Dr. Esposito and colleagues suggest that our follow-up studies may have been conducted too soon after liposuction to detect metabolic benefits. However, most of the beneficial metabolic effects observed in their patients were already present three months after liposuction, which is the same time our studies were performed. In addition, we found that liposuction did not improve glucose metabolism six months after surgery. Plasma glucose and insulin concentrations during an oral glucose-tolerance test performed six months after liposuction were the same as those before liposuction (unpublished data). Therefore, the timing of our follow-up studies does not explain why we did not see metabolic benefits. We made a considerable effort to prevent changes in lifestyle that often occur when patients become "motivated" after liposuction, because even small changes in diet and activity can improve insulin sensitivity.
Most of the data presented by Dr. Busetto and colleagues at 180 days after liposuction, such as plasma leptin, C-reactive protein, and interleukin-6 concentrations, are consistent with our results.

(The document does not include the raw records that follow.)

/-- **STUB 2j₂ — EQUILIBRIUM JOINT UNTAGGED TAIL, two thresholds** (the dynamical heart of the recurrent branch; OPEN, N1-type).
Under the global Gibbs law, window `(0, τℓ_N]`: for a count threshold `yc` with the dense-phase guard `yc σ³ ≤ 1` and ANY kinetic
threshold `yk` there is a level `V₀(a₀, θ₀, σ, yc, yk)` such that for every cold cap `Θ`, every minimal tagging scale `K`, some prefactor
`p ≥ 0`, EVERY rate `r > 0`, all `τ ≥ τ₀(r)`, `N ≥ N₀`, every flow, every label set `S` and every grid of levels `V + m_i ≥ V₀`:
`G_N(∀ i ∈ S, uncAct₂_i > V + m_i) ≤ ∏_{i∈S} p e^{-r (V + m_i)}`. Same plausibility and attack surface as the promoted 2j (PROMOTE.md v5;
edmd-2j.md): rate `∝ τ` at fixed level, product form across labels; the guard and `V₀(yc, yk)` are load-bearing (cold close-packed
droplets resp. hot blobs at scales `≥ K` are tagged; sub-scale clusters explode within `≍ εK^{1/3}/√θ ≪ τℓ`). -/
def EquilibriumJointUntaggedTail₂ : Prop :=
  ∀ (a₀ θ₀ : ℝ), 0 < a₀ → 0 < θ₀ → ∃ σ₀ : ℝ, 0 < σ₀ ∧ ∀ σ : ℝ, 0 < σ → σ < σ₀ →
    ∀ yc : ℝ, 0 < yc → yc * σ ^ 3 ≤ 1 → ∀ yk : ℝ, 0 < yk → ∃ V₀ : ℝ, 0 < V₀ ∧ ∀ Θ : ℝ, 0 < Θ → ∀ K : ℕ,
    ∃ p : ℝ, 0 ≤ p ∧ ∀ r : ℝ, 0 < r → ∃ τ₀ : ℝ, 0 < τ₀ ∧ ∀ τ : ℝ, τ₀ ≤ τ → ∃ N₀ : ℕ, ∀ N : ℕ, N₀ ≤ N →
    ∀ (Φ : Flow σ N) (S : Finset (Fin (N + 1))) (m : Fin (N + 1) → ℕ) (V : ℝ), V₀ ≤ V →
      gibbs σ a₀ θ₀ N Φ {z | ∀ i ∈ S, V + (m i : ℝ) < uncAct₂ Θ yc yk K Φ τ 0 i z} ≤
        ENNReal.ofReal (∏ i ∈ S, p * Real.exp (-(r * (V + (m i : ℝ)))))

/-- **The untagged LMGF, two thresholds** (`∀ yc`, `yc σ³ ≤ 1`, `∀ yk`, `∃ V₀`; otherwise verbatim `EquilibriumUntaggedActivityLMGF'`):
under `G_N`, the exponential moment at every tilt `γ` of the SUM of the untagged-activity tails has pressure `≤ δ` once `τ ≥ τ₀(γ, δ)`. -/
def EquilibriumUntaggedActivityLMGF₂' : Prop :=
  ∀ (a₀ θ₀ : ℝ), 0 < a₀ → 0 < θ₀ → ∃ σ₀ : ℝ, 0 < σ₀ ∧ ∀ σ : ℝ, 0 < σ → σ < σ₀ →
    ∀ yc : ℝ, 0 < yc → yc * σ ^ 3 ≤ 1 → ∀ yk : ℝ, 0 < yk → ∃ V₀ : ℝ, 0 < V₀ ∧ ∀ V : ℝ, V₀ ≤ V → ∀ Θ : ℝ, 0 < Θ → ∀ K : ℕ,
    ∀ γ : ℝ, 0 < γ → ∀ δ : ℝ, 0 < δ → ∃ τ₀ : ℝ, 0 < τ₀ ∧ ∀ τ : ℝ, τ₀ ≤ τ → ∃ N₀ : ℕ, ∀ N : ℕ, N₀ ≤ N →
    ∀ (Φ : Flow σ N) (s : ℝ), 0 ≤ s →
      AEMeasurable (fun z => ∑ i : Fin (N + 1), tailFn V (uncAct₂ Θ yc yk K Φ τ s i z)) (gibbs σ a₀ θ₀ N Φ) ∧
      ∫⁻ z, ENNReal.ofReal (Real.exp (γ * ∑ i : Fin (N + 1), tailFn V (uncAct₂ Θ yc yk K Φ τ s i z)))
          ∂(gibbs σ a₀ θ₀ N Φ) ≤ ENNReal.ofReal (Real.exp (δ * ((N : ℝ) + 1)))

/-- **The untagged tail statement under the TRUE law, two thresholds** (crux frame; `∀ t < T ∀ yc (yc σ³ ≤ 1) ∀ yk ∃ V₀ ∀ V ∀ Θ ∀ K ∀ η
∃ τ₀ ∀ τ ∃ N₀ ∀ N ∀ s ≤ t`; otherwise verbatim `UntaggedActivityTails'`). -/
def UntaggedActivityTails₂' : Prop :=
  ∀ (a₀ θ₀ : T3 → ℝ) (u₀ : T3 → V3), Continuous a₀ → Continuous θ₀ → Continuous u₀ →
    (∀ x, 0 < a₀ x) → (∀ x, 0 < θ₀ x) → ∃ σ₀ : ℝ, 0 < σ₀ ∧ ∀ σ : ℝ, 0 < σ → σ < σ₀ →
    ∀ (T : ℝ) (ρ θ : ℝ → T3 → ℝ) (u : ℝ → T3 → V3), IsHardSphereEulerSolution σ T ρ u θ →
    ∀ Φ : (N : ℕ) → Flow σ N,
    TendstoHydroFieldsAt (fun N => localGibbsLaw σ a₀ u₀ θ₀ N (Φ N)) Φ ρ u θ 0 →
    ∀ t ∈ Set.Ico 0 T, ∀ yc : ℝ, 0 < yc → yc * σ ^ 3 ≤ 1 → ∀ yk : ℝ, 0 < yk →
    ∃ V₀ : ℝ, 0 < V₀ ∧ ∀ V : ℝ, V₀ ≤ V → ∀ Θ : ℝ, 0 < Θ → ∀ K : ℕ,
    ∀ η : ℝ, 0 < η → ∃ τ₀ : ℝ, 0 < τ₀ ∧ ∀ τ : ℝ, τ₀ ≤ τ → ∃ N₀ : ℕ, ∀ N : ℕ, N₀ ≤ N → ∀ s ∈ Set.Icc 0 t,
      AEMeasurable (fun z => ∑ i : Fin (N + 1), tailFn V (uncAct₂ Θ yc yk K (Φ N) τ s i z))
          (localGibbsLaw σ a₀ u₀ θ₀ N (Φ N)) ∧
      ∫⁻ z, ENNReal.ofReal (((N : ℝ) + 1)⁻¹ * ∑ i : Fin (N + 1), tailFn V (uncAct₂ Θ yc yk K (Φ N) τ s i z))
        ∂(localGibbsLaw σ a₀ u₀ θ₀ N (Φ N)) ≤ ENNReal.ofReal η

/-- **TAGGED COLD ACTIVITY SMALL IN MEAN on the horizon `t`, two thresholds**: there are a count threshold `yc` in the dense-phase range
`yc σ³ ≤ 1` and a kinetic threshold `yk` such that for every cold cap `Θ` and accuracy `η` some minimal scale `K` gives, for every
`τ > 0`, `N ≥ N₀(τ)` and all starts `s ≤ t`, `E_{λ₀}[(N+1)⁻¹ Σ_i tagAct₂_i] ≤ η`. -/
def TaggedSmallOn₂ (σ : ℝ) (a₀ θ₀ : T3 → ℝ) (u₀ : T3 → V3) (Φ : (N : ℕ) → Flow σ N) (t : ℝ) : Prop :=
  ∃ yc : ℝ, 0 < yc ∧ yc * σ ^ 3 ≤ 1 ∧ ∃ yk : ℝ, 0 < yk ∧ ∀ Θ : ℝ, 0 < Θ → ∀ η : ℝ, 0 < η →
    ∃ K : ℕ, ∀ τ : ℝ, 0 < τ → ∃ N₀ : ℕ, ∀ N : ℕ, N₀ ≤ N → ∀ s ∈ Set.Icc 0 t,
      ∫⁻ z, ENNReal.ofReal (((N : ℝ) + 1)⁻¹ * ∑ i : Fin (N + 1), tagAct₂ Θ yc yk K (Φ N) τ s i z)
        ∂(localGibbsLaw σ a₀ u₀ θ₀ N (Φ N)) ≤ ENNReal.ofReal η

/-- **TAGGED HALF FROM A DILUTE ENVELOPE, LOCALLY, two thresholds** — typed against the TEMPERATURE-FREE diluteness clause
`C (2π/β)^{3/2} σ³ ≤ κ₅` (the count series needs `yc ≥ 100 A`, `A = C(2π/β)^{3/2}`, and `yc σ³ ≤ 1`; the kinetic series runs at
`yk = 200 A β⁻¹`, free). -/
def TaggedFromEnvelope₂ : Prop :=
  ∀ (a₀ θ₀ : T3 → ℝ) (u₀ : T3 → V3), Continuous a₀ → Continuous θ₀ → Continuous u₀ →
    (∀ x, 0 < a₀ x) → (∀ x, 0 < θ₀ x) → ∃ κ₅ : ℝ, 0 < κ₅ ∧ ∃ σ₅ : ℝ, 0 < σ₅ ∧ ∀ σ : ℝ, 0 < σ → σ < σ₅ →
    ∀ (Φ : (N : ℕ) → Flow σ N) (t t₁ β C : ℝ), 0 ≤ t → t < t₁ → 0 < β → 0 ≤ C →
      C * (2 * Real.pi / β) ^ (3 / 2 : ℝ) * σ ^ 3 ≤ κ₅ →
      EnvelopeOn σ a₀ θ₀ u₀ Φ t₁ β C → TaggedSmallOn₂ σ a₀ θ₀ u₀ Φ t

/-- **The abnormal-mean bound for ONE profile triple / diameter / flow family on the horizon `t`, two thresholds**: the delivered count
threshold lies in the dense-phase range `yc σ³ ≤ 1`. -/
def AbnormalSmallOn₂ (σ : ℝ) (a₀ θ₀ : T3 → ℝ) (u₀ : T3 → V3) (Φ : (N : ℕ) → Flow σ N) (t : ℝ) : Prop :=
  ∃ yc : ℝ, 0 < yc ∧ yc * σ ^ 3 ≤ 1 ∧ ∃ yk : ℝ, 0 < yk ∧ ∀ η : ℝ, 0 < η →
    ∃ Θ : ℝ, 0 < Θ ∧ ∃ K : ℕ, ∀ τ : ℝ, 0 < τ → ∃ N₀ : ℕ, ∀ N : ℕ, N₀ ≤ N → ∀ s ∈ Set.Icc 0 t,
      ∫⁻ z, ENNReal.ofReal (((N : ℝ) + 1)⁻¹ *
          ∑ i : Fin (N + 1), (tagAct₂ Θ yc yk K (Φ N) τ s i z + hotAct Θ (Φ N) τ s i z))
        ∂(localGibbsLaw σ a₀ u₀ θ₀ N (Φ N)) ≤ ENNReal.ofReal η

Surprisingly, insulin resistance, determined by the homeostasis-model assessment of insulin sensitivity, decreased within three days after liposuction in their patients, despite an increase in inflammatory markers and a decrease in plasma adiponectin concentration, changes that are normally associated with an increase in insulin resistance. However, the homeostasis-model assessment is not as reliable a measure of insulin sensitivity as is the euglycemic–hyperinsulinemic clamp procedure performed in our study.
Samuel Klein, M.D.
Washington University School of Medicine
St. Louis, MO 63110
References
Boden G. Role of fatty acids in the pathogenesis of insulin resistance and NIDDM. Diabetes 1997;46:3-10.
Nielsen S, Guo ZK, Johnson CM, Hensrud DD, Jensen MD. Splanchnic lipolysis in human obesity. J Clin Invest 2004;113:1582-1588.
Klein S. The case of visceral fat: argument for the defense. J Clin Invest 2004;113:1530-1532.
Thorne A, Lonnqvist F, Apelman J, Hellers G, Arner P. A pilot study of long-term effects of a novel obesity treatment: omentectomy in connection with adjustable gastric banding. Int J Obes Relat Metab Disord 2002;26:193-199.